▸ AIM OF THE TASK
Only one stretch of the records below should be repeated. It starts with the line containing "end Algebra" and goes on through the line containing "the entrywise scaling", exactly as written.

(Collected data entries)

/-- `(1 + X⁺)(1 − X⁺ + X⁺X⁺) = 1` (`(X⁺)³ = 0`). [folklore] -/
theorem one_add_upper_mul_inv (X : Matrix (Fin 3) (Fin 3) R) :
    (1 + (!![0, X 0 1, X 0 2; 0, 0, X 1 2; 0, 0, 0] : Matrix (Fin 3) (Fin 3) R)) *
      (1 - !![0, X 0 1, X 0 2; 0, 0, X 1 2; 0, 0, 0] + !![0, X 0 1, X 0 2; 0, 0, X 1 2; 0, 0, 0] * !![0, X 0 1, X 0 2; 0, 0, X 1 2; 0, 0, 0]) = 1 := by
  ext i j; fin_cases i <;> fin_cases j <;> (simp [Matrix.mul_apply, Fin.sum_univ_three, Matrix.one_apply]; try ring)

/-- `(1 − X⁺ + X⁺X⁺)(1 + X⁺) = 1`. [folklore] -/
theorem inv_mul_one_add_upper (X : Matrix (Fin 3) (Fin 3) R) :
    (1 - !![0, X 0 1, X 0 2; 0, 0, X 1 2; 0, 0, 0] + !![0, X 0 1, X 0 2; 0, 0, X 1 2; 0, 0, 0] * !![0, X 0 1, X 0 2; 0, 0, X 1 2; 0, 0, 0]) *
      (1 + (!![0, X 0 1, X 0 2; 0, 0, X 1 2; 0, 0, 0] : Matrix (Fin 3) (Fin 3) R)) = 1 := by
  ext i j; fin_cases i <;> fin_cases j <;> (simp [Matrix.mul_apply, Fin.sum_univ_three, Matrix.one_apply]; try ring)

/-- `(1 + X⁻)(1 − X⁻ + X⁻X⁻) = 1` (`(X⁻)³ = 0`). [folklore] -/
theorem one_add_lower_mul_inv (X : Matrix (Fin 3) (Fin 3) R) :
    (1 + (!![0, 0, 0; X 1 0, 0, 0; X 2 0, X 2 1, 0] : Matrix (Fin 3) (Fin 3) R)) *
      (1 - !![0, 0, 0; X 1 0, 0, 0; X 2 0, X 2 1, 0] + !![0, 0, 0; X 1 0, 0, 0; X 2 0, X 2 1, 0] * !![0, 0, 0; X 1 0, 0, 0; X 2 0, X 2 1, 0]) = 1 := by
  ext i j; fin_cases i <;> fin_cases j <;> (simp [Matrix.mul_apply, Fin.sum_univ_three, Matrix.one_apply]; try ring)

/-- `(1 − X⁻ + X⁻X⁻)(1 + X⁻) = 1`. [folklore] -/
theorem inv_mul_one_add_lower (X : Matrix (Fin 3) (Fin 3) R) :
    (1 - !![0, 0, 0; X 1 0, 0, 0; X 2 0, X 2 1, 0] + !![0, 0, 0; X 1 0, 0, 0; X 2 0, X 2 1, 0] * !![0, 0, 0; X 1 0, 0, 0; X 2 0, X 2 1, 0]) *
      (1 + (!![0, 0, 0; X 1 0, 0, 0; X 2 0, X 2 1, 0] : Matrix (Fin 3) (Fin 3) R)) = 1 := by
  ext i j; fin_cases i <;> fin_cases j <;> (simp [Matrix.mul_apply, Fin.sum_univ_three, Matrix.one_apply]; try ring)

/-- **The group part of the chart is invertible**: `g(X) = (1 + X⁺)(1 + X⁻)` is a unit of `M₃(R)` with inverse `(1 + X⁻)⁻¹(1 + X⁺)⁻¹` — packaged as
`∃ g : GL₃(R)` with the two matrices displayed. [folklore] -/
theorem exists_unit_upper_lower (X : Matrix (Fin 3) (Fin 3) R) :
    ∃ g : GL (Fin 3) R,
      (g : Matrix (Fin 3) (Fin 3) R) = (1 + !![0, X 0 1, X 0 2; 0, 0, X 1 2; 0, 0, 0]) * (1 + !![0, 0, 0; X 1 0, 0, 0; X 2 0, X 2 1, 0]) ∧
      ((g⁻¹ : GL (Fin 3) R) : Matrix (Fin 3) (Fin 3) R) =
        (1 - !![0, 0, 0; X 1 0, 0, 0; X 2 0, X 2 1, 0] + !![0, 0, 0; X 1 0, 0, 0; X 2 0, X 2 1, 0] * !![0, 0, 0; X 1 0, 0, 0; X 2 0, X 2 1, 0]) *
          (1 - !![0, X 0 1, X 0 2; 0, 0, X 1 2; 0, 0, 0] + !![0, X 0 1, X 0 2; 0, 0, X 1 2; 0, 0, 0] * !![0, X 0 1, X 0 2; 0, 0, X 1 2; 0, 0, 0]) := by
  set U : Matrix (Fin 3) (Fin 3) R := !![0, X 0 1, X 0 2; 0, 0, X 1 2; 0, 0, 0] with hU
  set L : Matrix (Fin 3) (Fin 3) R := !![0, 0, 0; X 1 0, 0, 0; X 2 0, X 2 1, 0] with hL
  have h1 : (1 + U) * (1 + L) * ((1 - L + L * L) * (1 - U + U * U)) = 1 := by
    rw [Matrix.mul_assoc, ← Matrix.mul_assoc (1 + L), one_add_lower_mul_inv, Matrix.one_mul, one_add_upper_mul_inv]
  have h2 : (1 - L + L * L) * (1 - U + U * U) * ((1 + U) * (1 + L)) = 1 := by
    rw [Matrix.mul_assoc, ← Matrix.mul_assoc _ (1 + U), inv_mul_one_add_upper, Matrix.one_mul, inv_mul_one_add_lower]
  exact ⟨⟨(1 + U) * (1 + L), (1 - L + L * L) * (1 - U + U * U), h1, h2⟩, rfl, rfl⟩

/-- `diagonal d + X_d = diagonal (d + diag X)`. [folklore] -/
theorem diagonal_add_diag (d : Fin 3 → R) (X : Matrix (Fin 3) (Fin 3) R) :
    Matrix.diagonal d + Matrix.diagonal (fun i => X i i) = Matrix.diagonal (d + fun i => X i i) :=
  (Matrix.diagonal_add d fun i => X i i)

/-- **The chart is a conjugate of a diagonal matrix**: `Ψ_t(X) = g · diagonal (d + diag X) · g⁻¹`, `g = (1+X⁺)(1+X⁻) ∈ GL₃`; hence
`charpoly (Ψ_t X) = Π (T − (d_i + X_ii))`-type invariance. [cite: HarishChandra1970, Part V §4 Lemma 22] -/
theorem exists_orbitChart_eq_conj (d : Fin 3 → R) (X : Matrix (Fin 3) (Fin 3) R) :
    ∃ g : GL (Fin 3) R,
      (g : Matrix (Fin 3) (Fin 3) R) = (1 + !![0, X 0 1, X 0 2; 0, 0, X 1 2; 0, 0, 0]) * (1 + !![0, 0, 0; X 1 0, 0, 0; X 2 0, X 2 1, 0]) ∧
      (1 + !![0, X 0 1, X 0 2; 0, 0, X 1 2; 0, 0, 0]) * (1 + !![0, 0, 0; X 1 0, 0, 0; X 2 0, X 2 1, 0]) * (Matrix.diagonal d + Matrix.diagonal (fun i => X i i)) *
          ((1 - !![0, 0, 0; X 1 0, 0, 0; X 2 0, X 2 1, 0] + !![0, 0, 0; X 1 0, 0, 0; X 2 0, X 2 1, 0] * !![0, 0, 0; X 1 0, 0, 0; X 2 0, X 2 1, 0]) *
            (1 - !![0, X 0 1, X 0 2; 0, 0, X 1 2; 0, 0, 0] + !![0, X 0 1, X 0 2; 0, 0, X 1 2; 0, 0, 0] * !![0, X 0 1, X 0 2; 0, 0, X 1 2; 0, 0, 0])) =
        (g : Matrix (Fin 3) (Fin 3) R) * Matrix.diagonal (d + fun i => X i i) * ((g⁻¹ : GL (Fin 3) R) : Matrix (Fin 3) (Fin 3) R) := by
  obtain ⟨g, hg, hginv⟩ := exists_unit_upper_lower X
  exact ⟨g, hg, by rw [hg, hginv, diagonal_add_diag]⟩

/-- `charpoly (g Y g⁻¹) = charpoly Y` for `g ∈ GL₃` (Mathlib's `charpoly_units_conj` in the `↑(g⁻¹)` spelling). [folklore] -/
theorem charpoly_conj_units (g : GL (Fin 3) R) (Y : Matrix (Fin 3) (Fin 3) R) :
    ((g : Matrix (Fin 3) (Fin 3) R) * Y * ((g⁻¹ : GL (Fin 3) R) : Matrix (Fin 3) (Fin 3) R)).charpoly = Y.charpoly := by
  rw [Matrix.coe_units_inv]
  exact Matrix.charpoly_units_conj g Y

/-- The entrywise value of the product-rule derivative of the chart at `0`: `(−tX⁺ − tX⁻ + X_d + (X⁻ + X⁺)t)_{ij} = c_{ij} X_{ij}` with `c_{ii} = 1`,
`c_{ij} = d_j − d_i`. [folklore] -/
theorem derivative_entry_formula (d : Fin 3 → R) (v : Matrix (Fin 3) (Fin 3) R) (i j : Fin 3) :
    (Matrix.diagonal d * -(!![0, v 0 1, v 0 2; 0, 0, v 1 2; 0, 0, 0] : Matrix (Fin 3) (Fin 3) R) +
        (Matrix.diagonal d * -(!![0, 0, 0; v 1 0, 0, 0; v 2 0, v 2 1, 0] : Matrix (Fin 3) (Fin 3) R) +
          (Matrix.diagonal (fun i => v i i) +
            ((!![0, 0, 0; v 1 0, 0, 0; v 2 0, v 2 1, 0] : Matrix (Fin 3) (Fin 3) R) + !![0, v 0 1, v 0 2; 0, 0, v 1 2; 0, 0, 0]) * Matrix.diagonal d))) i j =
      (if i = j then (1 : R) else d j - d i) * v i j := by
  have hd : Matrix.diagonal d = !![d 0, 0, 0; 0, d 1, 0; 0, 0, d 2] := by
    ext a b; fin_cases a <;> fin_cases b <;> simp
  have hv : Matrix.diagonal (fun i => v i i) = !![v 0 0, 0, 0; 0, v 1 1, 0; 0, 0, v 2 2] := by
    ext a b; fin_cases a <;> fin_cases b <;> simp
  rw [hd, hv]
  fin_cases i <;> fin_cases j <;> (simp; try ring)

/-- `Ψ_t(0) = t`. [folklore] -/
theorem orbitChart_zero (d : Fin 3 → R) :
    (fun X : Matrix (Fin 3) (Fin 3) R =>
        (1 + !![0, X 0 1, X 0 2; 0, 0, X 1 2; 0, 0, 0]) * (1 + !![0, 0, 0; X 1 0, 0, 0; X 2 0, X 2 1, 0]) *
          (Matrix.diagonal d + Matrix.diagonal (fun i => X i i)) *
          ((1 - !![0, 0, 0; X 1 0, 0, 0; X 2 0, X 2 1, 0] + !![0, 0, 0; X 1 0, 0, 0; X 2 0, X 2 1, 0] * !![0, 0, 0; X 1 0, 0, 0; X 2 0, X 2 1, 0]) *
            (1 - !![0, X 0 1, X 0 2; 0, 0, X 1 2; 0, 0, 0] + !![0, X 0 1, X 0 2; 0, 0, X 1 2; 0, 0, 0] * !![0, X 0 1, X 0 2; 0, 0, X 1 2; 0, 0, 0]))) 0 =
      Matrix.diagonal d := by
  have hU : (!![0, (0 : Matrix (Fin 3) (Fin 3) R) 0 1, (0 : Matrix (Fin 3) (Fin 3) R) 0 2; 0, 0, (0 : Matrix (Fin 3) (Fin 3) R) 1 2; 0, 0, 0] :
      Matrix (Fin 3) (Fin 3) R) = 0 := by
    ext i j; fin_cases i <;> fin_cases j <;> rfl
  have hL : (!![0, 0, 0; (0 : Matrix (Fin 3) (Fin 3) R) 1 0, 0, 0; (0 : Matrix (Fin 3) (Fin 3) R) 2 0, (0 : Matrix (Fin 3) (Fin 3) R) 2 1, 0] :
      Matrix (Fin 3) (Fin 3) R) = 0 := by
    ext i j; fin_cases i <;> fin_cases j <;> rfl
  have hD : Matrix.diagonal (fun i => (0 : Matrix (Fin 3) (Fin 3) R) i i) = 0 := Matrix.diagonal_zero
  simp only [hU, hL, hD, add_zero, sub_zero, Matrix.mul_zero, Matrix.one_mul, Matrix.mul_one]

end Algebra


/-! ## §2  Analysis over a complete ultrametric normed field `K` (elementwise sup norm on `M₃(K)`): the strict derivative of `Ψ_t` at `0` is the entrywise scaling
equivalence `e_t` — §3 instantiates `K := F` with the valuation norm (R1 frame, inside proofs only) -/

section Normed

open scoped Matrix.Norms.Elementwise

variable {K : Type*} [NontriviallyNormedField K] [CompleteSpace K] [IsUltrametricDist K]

▸ EXPECTED ANSWER
end Algebra


/-! ## §2  Analysis over a complete ultrametric normed field `K` (elementwise sup norm on `M₃(K)`): the strict derivative of `Ψ_t` at `0` is the entrywise scaling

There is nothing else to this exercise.